Collection entries
/-- ★★★ **THE SAME IN THE SMALL-FIELD BUDGET's CURRENCY.**  T4 also displays `heRa : (cE+1)·eR ≤ a₁′ ∧ B₃·((cE+1)·eR) ≤ Θ.ν.εreg` (the [15] comparability rows of the base
field's strict guard `eR`); with [15] (8)'s regularity constant normalised `1 ≤ B₃·(cE P + 1)` this gives `eR ≤ Θ.ν.εreg`, so a (J0′) radius confined to the guard budget,
`R ≤ 10⁴·eR` (the heads of record certify [15] Thm 1 for the perturbed data at smallness `ε := 2·(cE+1)·eR` only — base `eR` plus a perturbation budget `eR`), is refuted by the
window as well.  Typing-strength certificate; count-neutral. [cite: Balaban1989LargeFieldI, (1.74) p.192, Prop. 1 p.194; Balaban1985Variational, (7) p.278, Thm 1 (8) p.279; Balaban1989LargeFieldII, (1.12)–(1.13) p.359] -/
theorem false_of_directWindow_of_radius_le_guard (Θ : Stage13Params F 2) (P : B12.RunParams) (hd3 : 3 ≤ (F.P P.K).d)
    (Z : Set (Site (F.P P.K) 0)) (k : ℕ) (lo hi : Fin (F.P P.K).d → ℤ) {n n' Kb : ℕ} (hK1 : 1 ≤ Kb)
    {B₁ M₂ Kτ C ρ ρτ εH R 𝓐₀ ρn δ eR : ℝ} (hB1 : 0 ≤ B₁) (hM₂0 : 0 ≤ M₂) (hKτ : 0 ≤ Kτ) (hR : 0 < R) (heR : 0 < eR) (hεreg : 0 < Θ.ν.εreg)
    (h𝓐₀ : 1 ≤ 𝓐₀) (hNb : 1 ≤ Nat.card {b : PBond (F.P P.K) 0 // b.src ∈ maxDomT Θ.ν.M₁ Z 1})
    (hρn : (((F.P P.K).d : ℝ) * n' + 1) * ((((F.P P.K).d - 1 : ℕ) : ℝ) * n' * ((12 * (F.P P.K).d * (n + 2) ^ 2 + 1) * eR) + 3 * (F.P P.K).d * (n + 2) ^ 2 * eR) ≤ ρn)
    (hδle : δ ≤ min (min (min ρ ρτ / 2)
        (min 1 (1 / 2 / (2 * (3 * (Kb : ℝ) ^ 2 + 2 * (Kb : ℝ) ^ 4)) /
          (max ((32 * (((F.P P.K).d : ℝ) - 1) + 8 * (((F.P P.K).d : ℝ) - 1) + (2 * (((F.P P.K).d : ℝ) - 1) * B₁ * (((∑ j ∈ Finset.range (k + 1), (2 * (F.P P.K).d) ^ j : ℕ) : ℝ) * M₂))) * (12 * 𝓐₀ / R * Real.sqrt (Nat.card {b : PBond (F.P P.K) 0 // b.src ∈ maxDomT Θ.ν.M₁ Z 1})) ^ 2
            + (8 * (((F.P P.K).d : ℝ) + 1) * (2 * (Kτ + 1)) + 8 * ((F.P P.K).d : ℝ) * (((box (fun κ => (hi κ - lo κ + 1).toNat + 3) (fun κ => lo κ - 2)).image (fun z => (castSite z : Site (F.P P.K) k))).card : ℝ) * (C * (12 * 𝓐₀ / R * Real.sqrt (Nat.card {b : PBond (F.P P.K) 0 // b.src ∈ maxDomT Θ.ν.M₁ Z 1}))) ^ 2)) 0 + 1)))) εH)
    (hfloor : ((((4 * (F.P P.K).d + (3 * ((F.P P.K).d * (((F.P P.K).L - 1) / 2)) + 5) + 3 : ℕ) : ℝ)) ^ 2 * ((F.P P.K).L : ℝ) ^ 2 / 4 + ((3 * ((F.P P.K).d * (((F.P P.K).L - 1) / 2)) + 5 : ℕ) : ℝ) * (24 * (((((F.P P.K).d + 2) * (F.P P.K).L : ℕ) : ℝ) ^ 2 / 4))) * Θ.ν.εreg + ((3 * ((F.P P.K).d * (((F.P P.K).L - 1) / 2)) + 5 : ℕ) : ℝ) * ρn ≤ δ)
    (hα3 : (143 * (((((F.P P.K).d + 4 : ℕ) : ℝ)) ^ 2 / 4) ^ 2) * (Θ.ν.εreg * (F.P P.K).L ^ 2) ≤ 1 / 3)
    -- T4's `heRa` row at (P, i): the [15] comparability rows of the strict guard
    {cE a₁' B₃ : ℝ} (heRa : (cE + 1) * eR ≤ a₁' ∧ B₃ * ((cE + 1) * eR) ≤ Θ.ν.εreg)
    -- [15] (8)'s constant normalised (the minimiser's plaquettes are not smaller than the datum's budget): NOT displayed by T4
    (hB₃ : 1 ≤ B₃ * (cE + 1))
    -- the radius confined to the guard budget: NOT displayed by T4, the hypothesis under test
    (hRle : R ≤ 10 ^ 4 * eR) : False := by
  have heRε : eR ≤ Θ.ν.εreg := by
    have : eR ≤ B₃ * (cE + 1) * eR := le_mul_of_one_le_left heR.le hB₃
    linarith [heRa.2]
  exact false_of_directWindow_of_radius_le Θ P hd3 Z k lo hi hK1 hB1 hM₂0 hKτ hR heR hεreg h𝓐₀ hNb hρn hδle hfloor hα3
    (hRle.trans (by linarith))

end Summit.QuantumFields.YangMills.BalabanUVNodes.N12DirectWindowRadiusFloor

end
import Summits.QuantumFields.YangMills.Theorems.UnitScaleTiltProp7TrueLinReducedStep
import Summits.QuantumFields.YangMills.Theorems.UnitScaleTiltProp7TrueLinLineBound
import HarnessLib

/-!
# Route `UnitScaleTilt`, crux K1 «MinimiserStabilityRegPr» (stmt-QuantumFields-19200), route-R [RP] curved, the curved N6 row (R-C), second brick —
# THE ONE-STEP DEFECT `D = T(V) − P_{V̄}∘CM_V − LINE_V` OF THE REDUCED TRUE LINEARISATION IS `ℓ²`-SMALL:
# `Σ_c ‖D(c)‖² ≤ (159·(d+2)L·α)²·(2dL^d)·(2d)·Σ_b ‖Z(b)‖²` (every walk of (0.4) at `c` lives on the two blocks of `c`; `α` = size of the loop variables of `V`)

Cell `ym3-torus`, width seat `ym-ust-20520-w2` (g3); sequel of ✓ p606243 `…TrueLinReducedStep.norm_reduced_sub_line_le` (the pointwise `159·α·m` defect, `m` a bound
of the walk masses of `Z` at `c`) and of `…TrueLinLineBound` (`LINE` bookkeeping).  THEOREMS ONLY (0 `def`, 0 `sorry`); `--supports stmt-QuantumFields-19200`,
count-neutral.  YM₃ on T³ is a ladder rung (R3), not the Clay problem; nothing here claims the curved N6 bounds, S2, P, the crux or the gap.

THE POINT (row (R-C), `ℓ²` bookkeeping of the defects).  Every walk entering the one-step operator at the coarse bond `c` — the (0.4) loops at `c`, the straight
segment `[y, y′]`, the combs at `c₊` — issues only from sites of `B(c₋) ∪ B(c₊)` (tree `blockOf_src_of_mem_walk` for the loops; §1 for combs and the segment) and
has at most `(d+2)L` steps, so every walk mass is `≤ (d+2)L·S(c)` with `S(c) = Σ_{b : blockOf b₋ ∈ {c₋,c₊}} ‖Z(b)‖` (§2).  Cauchy–Schwarz over the `≤ 2dL^d` bonds
of that neighbourhood and the multiplicity `≤ 2d` of a bond among the neighbourhoods (§3) turn the pointwise defect of ✓ p606243 into the `ℓ²` row (§4) that the
`k`-fold propagation (next brick: `‖Δ_{j+1}‖ ≤ L^{(2−d)/2}‖Δ_j‖ + ‖D_j‖`, ✓ `sum_normSq_line_le`) consumes; with `α_j = O(εL^{2(j−k)})` geometric this is k-uniform.

WHAT IS PROVED (ns `…Theorems.Prop7TrueLinDefectBound`).
* §1 `blockOf_src_of_mem_walk_stairWord` (combs stay in their block); the segment stays in `B(c₋) ∪ B(c₊)` (inside `mass_segment_le`; = the NE7 spine's `blockOf_src_of_mem_axWalk`, not importable here).
* §2 `mass_le_length_mul`, `mass_loop_le`, `mass_segment_le`, `mass_comb_tgt_le` — every walk mass at `c` is `≤ (d+2)L·S(c)`.
* §3 `card_filter_blockOf_src_eq` (`= d·L^d`), `card_nbhd_le` (`≤ 2dL^d`), `sum_nbhd_le` (`Σ_c Σ_{b∈N(c)} g ≤ 2d·Σ_b g` for `g ≥ 0`).
* §4 ★ `norm_defect_le_nbhd` (pointwise: `‖D(c)‖ ≤ 159α(d+2)L·S(c)`), ★★ `sum_normSq_defect_le` (the title).
HONEST SCOPE.  One level; the defect is against THIS file's `LINE_V` (nested-comb transports), not yet against the engine's `A^{U₀}` of ✓ p601741 (transport geometry = the
remaining part of (R-C)); the `k`-fold propagation is the next brick.

References: T. Bałaban, CMP 98 (1985) 17–51 [Balaban1985Averaging] (Prop. 3 (124)–(126) p.36, (19)–(20) p.21); CMP 109 (1987) 249–301 [Balaban1987RG1] ((0.3)–(0.4) pp.252–253).
-/

noncomputable section

open scoped BigOperators Matrix.Norms.L2Operator

namespace Summit.QuantumFields.YangMills.Theorems.Prop7TrueLinDefectBound

open Literature.MathematicalPhysics.QuantumFieldTheory.Balaban1983to89
open Finset T4Continuum BlockAveraging AveragingRT ExpMeanLog BlockAveragingEMLLinearised BlockAveragingEMLLinearisedBackground BlockAveragingEMLProp2
open LatticeWordStokes (length_loopWord_le)
open B10StarCount (sum_pbond shiftEquiv)
open Summit.QuantumFields.YangMills.Theorems.Prop7TrueLinReducedStep (norm_reduced_sub_line_le)
open Summit.QuantumFields.YangMills.Theorems.Prop7TrueLinLineBound (sum_site_eq_sum_blockSite)

variable {P : Params} {n : Type*} [Fintype n] [DecidableEq n] [Nonempty n] {j : ℕ}

/-! ## §1 Where the walks live -/

omit [Fintype n] [DecidableEq n] [Nonempty n] in
/-- Every bond of a staircase of (0.3) from the centre of `B(y)` issues from a site of `B(y)` (prefix box `netDisp_take_stairWord`, `|n_ν| ≤ (L−1)/2`).
[cite: Balaban1987RG1, (0.3) p.252] -/
theorem blockOf_src_of_mem_walk_stairWord (hj : j + 1 ≤ P.m + P.K) (y : Site P (j + 1)) (σ : Equiv.Perm (Fin P.d)) (r : Fin P.d → Fin P.L)
    (s : LStep P j) (hs : s ∈ walk (emb y) (stairWord σ (off r))) : blockOf s.bond.src = y := by
  obtain ⟨k, hk⟩ := exists_src_eq_walkEnd_take _ _ s hs
  refine blockOf_eq_of_near_emb hj y s.bond.src (fun κ => netDisp ((stairWord σ (off r)).take k) κ)
    (fun ν => by rw [hk, walkEnd_apply]) (fun ν => ?_)
  have h1 := netDisp_take_stairWord σ (off r) ν k
  have h2 := off_bounds r ν
  constructor
  · exact le_trans (le_min (by omega) h2.1) h1.1
  · exact h1.2.trans (max_le (by omega) h2.2)

/-! ## §2 Walk masses against the two-block neighbourhood sum `S(c)` -/

omit [Nonempty n] in
/-- A walk all of whose bonds lie in a finite set `N` has mass `≤ |walk|·Σ_{b∈N}‖Z(b)‖`. [folklore] -/
theorem mass_le_length_mul (Z : PBond P j → Matrix n n ℂ) (N : Finset (PBond P j)) :
    ∀ w : List (LStep P j), (∀ s ∈ w, s.bond ∈ N) → (w.map fun s => ‖Z s.bond‖).sum ≤ w.length * ∑ b ∈ N, ‖Z b‖
  | [], _ => by simp
  | s :: w, hw => by
    rw [List.map_cons, List.sum_cons, List.length_cons]
    have hs : ‖Z s.bond‖ ≤ ∑ b ∈ N, ‖Z b‖ :=
      Finset.single_le_sum (f := fun b => ‖Z b‖) (fun b _ => norm_nonneg _) (hw s (List.mem_cons_self))
    have hrest := mass_le_length_mul Z N w (fun s' hs' => hw s' (List.mem_cons_of_mem _ hs'))
    push_cast
    nlinarith

omit [Nonempty n] in
/-- The (0.4) loop walks at `c` have mass `≤ (d+2)L·S(c)`. [cite: Balaban1987RG1, (0.4) p.253] -/
theorem mass_loop_le (hj : j + 1 ≤ P.m + P.K) (Z : PBond P j → Matrix n n ℂ) (c : PBond P (j + 1)) (i : Idx P) :
    ((walk (emb c.src) (loopWord P.L c.dir (off i.1) i.2.1 i.2.2)).map fun s => ‖Z s.bond‖).sum
      ≤ (((P.d + 2) * P.L : ℕ) : ℝ) * ∑ b ∈ univ.filter (fun b : PBond P j => blockOf b.src = c.src ∨ blockOf b.src = c.tgt), ‖Z b‖ := by
  have hmem : ∀ s ∈ walk (emb c.src) (loopWord P.L c.dir (off i.1) i.2.1 i.2.2),
      s.bond ∈ univ.filter (fun b : PBond P j => blockOf b.src = c.src ∨ blockOf b.src = c.tgt) :=
    fun s hs => Finset.mem_filter.2 ⟨Finset.mem_univ _, blockOf_src_of_mem_walk hj c i s hs⟩
  refine (mass_le_length_mul Z _ _ hmem).trans (mul_le_mul_of_nonneg_right ?_ (Finset.sum_nonneg fun b _ => norm_nonneg _))
  exact_mod_cast ((length_walk _ _).le.trans (length_loopWord_le c i))

omit [Nonempty n] in
/-- The straight segment at `c` has mass `≤ (d+2)L·S(c)`. [cite: Balaban1987RG1, (0.4) p.253] -/
theorem mass_segment_le (hj : j + 1 ≤ P.m + P.K) (Z : PBond P j → Matrix n n ℂ) (c : PBond P (j + 1)) :
    ((walk (emb c.src) (List.replicate P.L (c.dir, true))).map fun s => ‖Z s.bond‖).sum
      ≤ (((P.d + 2) * P.L : ℕ) : ℝ) * ∑ b ∈ univ.filter (fun b : PBond P j => blockOf b.src = c.src ∨ blockOf b.src = c.tgt), ‖Z b‖ := by
  -- every bond of the segment issues from `B(c₋) ∪ B(c₊)` (first half in `B(c₋)`, second half in `B(c₊)`; cf. the NE7 spine's `blockOf_src_of_mem_axWalk`)
  have hblk : ∀ s ∈ walk (emb c.src) (List.replicate P.L (c.dir, true)), blockOf s.bond.src = c.src ∨ blockOf s.bond.src = c.tgt := by
    intro s hs
    obtain ⟨k, hk⟩ := exists_src_eq_walkEnd_take _ _ s hs
    have hL := two_mul_half_add_one P
    rw [List.take_replicate] at hk
    set m : ℕ := min k P.L with hm
    have hmL : m ≤ P.L := min_le_right _ _
    have hdisp : ∀ κ, netDisp (List.replicate m (c.dir, true)) κ = if c.dir = κ then (m : ℤ) else 0 := by
      intro κ
      rw [T4ReflectionCone.netDisp_replicate]
      by_cases h : c.dir = κ <;> simp [h]
    by_cases hfar : (m : ℤ) ≤ (((P.L - 1) / 2 : ℕ) : ℤ)
    · left
      refine blockOf_eq_of_near_emb hj c.src s.bond.src (fun κ => netDisp (List.replicate m (c.dir, true)) κ)
        (fun ν => by rw [hk, walkEnd_apply]) (fun ν => ?_)
      rw [hdisp]
      by_cases h : c.dir = ν
      · rw [if_pos h]; constructor <;> omega
      · rw [if_neg h]; constructor <;> omega
    · right
      refine blockOf_eq_of_near_emb hj c.tgt s.bond.src (fun κ => netDisp (List.replicate m (c.dir, true)) κ - (if κ = c.dir then (P.L : ℤ) else 0)) ?_ ?_
      · intro ν
        rw [hk, walkEnd_apply, PBond.tgt, emb_shift_apply]
        by_cases hν : ν = c.dir
        · rw [if_pos hν, if_pos hν]; push_cast; ring
        · rw [if_neg hν, if_neg hν, add_zero, sub_zero]
      · intro ν
        rw [hdisp]
        by_cases hν : ν = c.dir
        · subst hν
          rw [if_pos rfl, if_pos rfl]
          constructor <;> omega
        · rw [if_neg (Ne.symm hν), if_neg hν, sub_zero]; constructor <;> omega
  have hmem : ∀ s ∈ walk (emb c.src) (List.replicate P.L (c.dir, true)),
      s.bond ∈ univ.filter (fun b : PBond P j => blockOf b.src = c.src ∨ blockOf b.src = c.tgt) :=
    fun s hs => Finset.mem_filter.2 ⟨Finset.mem_univ _, hblk s hs⟩
  refine (mass_le_length_mul Z _ _ hmem).trans (mul_le_mul_of_nonneg_right ?_ (Finset.sum_nonneg fun b _ => norm_nonneg _))
  exact_mod_cast length_walk_replicate_le (emb c.src) c.dir true

omit [Nonempty n] in
/-- The combs at `c₊` have mass `≤ (d+2)L·S(c)`. [cite: Balaban1987RG1, (0.3) p.252] -/
theorem mass_comb_tgt_le (hj : j + 1 ≤ P.m + P.K) (Z : PBond P j → Matrix n n ℂ) (c : PBond P (j + 1)) (σ : Equiv.Perm (Fin P.d))
    (r : Fin P.d → Fin P.L) :
    ((walk (emb c.tgt) (stairWord σ (off r))).map fun s => ‖Z s.bond‖).sum
      ≤ (((P.d + 2) * P.L : ℕ) : ℝ) * ∑ b ∈ univ.filter (fun b : PBond P j => blockOf b.src = c.src ∨ blockOf b.src = c.tgt), ‖Z b‖ := by
  have hmem : ∀ s ∈ walk (emb c.tgt) (stairWord σ (off r)),
      s.bond ∈ univ.filter (fun b : PBond P j => blockOf b.src = c.src ∨ blockOf b.src = c.tgt) :=
    fun s hs => Finset.mem_filter.2 ⟨Finset.mem_univ _, Or.inr (blockOf_src_of_mem_walk_stairWord hj c.tgt σ r s hs)⟩
  refine (mass_le_length_mul Z _ _ hmem).trans (mul_le_mul_of_nonneg_right ?_ (Finset.sum_nonneg fun b _ => norm_nonneg _))
  exact_mod_cast length_walk_stairWord_le (emb c.tgt) σ r

/-! ## §3 Counting: the neighbourhood has `≤ 2dL^d` bonds and every bond lies in `≤ 2d` neighbourhoods -/

omit [Fintype n] [DecidableEq n] [Nonempty n] in
/-- `#{b : blockOf b₋ = y} = L^d·d` (standing range; `Site.blockEquiv` on the source, the direction free). [folklore] -/
theorem card_filter_blockOf_src_eq (hj : j + 1 ≤ P.m + P.K) (y : Site P (j + 1)) :
    (univ.filter fun b : PBond P j => blockOf b.src = y).card = P.L ^ P.d * P.d := by
  rw [← Fintype.card_subtype]
  let e : {b : PBond P j // blockOf b.src = y} ≃ {x : Site P j // blockOf x = y} × Fin P.d :=
    ⟨fun b => (⟨b.1.src, b.2⟩, b.1.dir), fun p => ⟨⟨p.1.1, p.2⟩, p.1.2⟩, fun b => rfl, fun p => rfl⟩
  rw [Fintype.card_congr (e.trans ((Site.blockEquiv hj y).prodCongr (Equiv.refl _))), Fintype.card_prod, Fintype.card_fun, Fintype.card_fin,
    Fintype.card_fin]

omit [Fintype n] [DecidableEq n] [Nonempty n] in
/-- `#N(c) ≤ 2dL^d` for `N(c) = {b : blockOf b₋ ∈ {c₋, c₊}}`. [folklore] -/
theorem card_nbhd_le (hj : j + 1 ≤ P.m + P.K) (c : PBond P (j + 1)) :
    ((univ.filter fun b : PBond P j => blockOf b.src = c.src ∨ blockOf b.src = c.tgt).card : ℝ) ≤ 2 * P.d * (P.L : ℝ) ^ P.d := by
  have h1 := card_filter_blockOf_src_eq hj c.src
  have h2 := card_filter_blockOf_src_eq hj c.tgt
  have hle : (univ.filter fun b : PBond P j => blockOf b.src = c.src ∨ blockOf b.src = c.tgt).card
      ≤ (univ.filter fun b : PBond P j => blockOf b.src = c.src).card + (univ.filter fun b : PBond P j => blockOf b.src = c.tgt).card := by
    rw [Finset.card_filter, Finset.card_filter, Finset.card_filter, ← Finset.sum_add_distrib]
    refine Finset.sum_le_sum fun b _ => ?_
    by_cases ha : blockOf b.src = c.src <;> by_cases hb : blockOf b.src = c.tgt <;> simp [ha, hb]
  rw [h1, h2] at hle
  calc ((univ.filter fun b : PBond P j => blockOf b.src = c.src ∨ blockOf b.src = c.tgt).card : ℝ)
      ≤ ((P.L ^ P.d * P.d + P.L ^ P.d * P.d : ℕ) : ℝ) := by exact_mod_cast hle
    _ = 2 * P.d * (P.L : ℝ) ^ P.d := by push_cast; ring

omit [Fintype n] [DecidableEq n] [Nonempty n] in
/-- `#{c : c₋ = y} = d` and `#{c : c₊ = y} = d`, as indicator sums. [folklore] -/
theorem sum_ite_src_eq (y : Site P (j + 1)) (a : ℝ) : ∑ c : PBond P (j + 1), (if c.src = y then a else 0) = P.d * a := by
  rw [sum_pbond]
  have h : ∀ x : Site P (j + 1), (∑ _μ : Fin P.d, if (⟨x, _μ⟩ : PBond P (j + 1)).src = y then a else 0) = (P.d : ℝ) * (if x = y then a else 0) := by
    intro x
    show (∑ _μ : Fin P.d, if x = y then a else 0) = _
    rw [Finset.sum_const, Finset.card_univ, Fintype.card_fin, nsmul_eq_mul]
  rw [Finset.sum_congr rfl fun x _ => h x, ← Finset.mul_sum, Finset.sum_ite_eq' Finset.univ y, if_pos (Finset.mem_univ _)]

omit [Fintype n] [DecidableEq n] [Nonempty n] in
/-- `#{c : c₊ = y} = d`, as an indicator sum (translation invariance `shiftEquiv`). [folklore] -/
theorem sum_ite_tgt_eq (y : Site P (j + 1)) (a : ℝ) : ∑ c : PBond P (j + 1), (if c.tgt = y then a else 0) = P.d * a := by
  rw [sum_pbond]
  have h : ∀ x : Site P (j + 1), ∀ μ : Fin P.d,
      (if (⟨x, μ⟩ : PBond P (j + 1)).tgt = y then a else 0) = (fun z : Site P (j + 1) => if z = y then a else 0) (shiftEquiv (P := P) (i := j + 1) μ x) :=
    fun x μ => rfl
  have hμ : ∀ μ : Fin P.d, (∑ x : Site P (j + 1), if (⟨x, μ⟩ : PBond P (j + 1)).tgt = y then a else 0) = a := by
    intro μ
    rw [Finset.sum_congr rfl fun x _ => h x μ, Equiv.sum_comp (shiftEquiv (P := P) (i := j + 1) μ) (fun z : Site P (j + 1) => if z = y then a else 0),
      Finset.sum_ite_eq' Finset.univ y, if_pos (Finset.mem_univ _)]
  rw [Finset.sum_comm, Finset.sum_congr rfl fun μ _ => hμ μ, Finset.sum_const, Finset.card_univ, Fintype.card_fin, nsmul_eq_mul]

== Task prompt ==
Show the lines above that include "spine".

== Answer box ==
* §1 `blockOf_src_of_mem_walk_stairWord` (combs stay in their block); the segment stays in `B(c₋) ∪ B(c₊)` (inside `mass_segment_le`; = the NE7 spine's `blockOf_src_of_mem_axWalk`, not importable here).
  -- every bond of the segment issues from `B(c₋) ∪ B(c₊)` (first half in `B(c₋)`, second half in `B(c₊)`; cf. the NE7 spine's `blockOf_src_of_mem_axWalk`)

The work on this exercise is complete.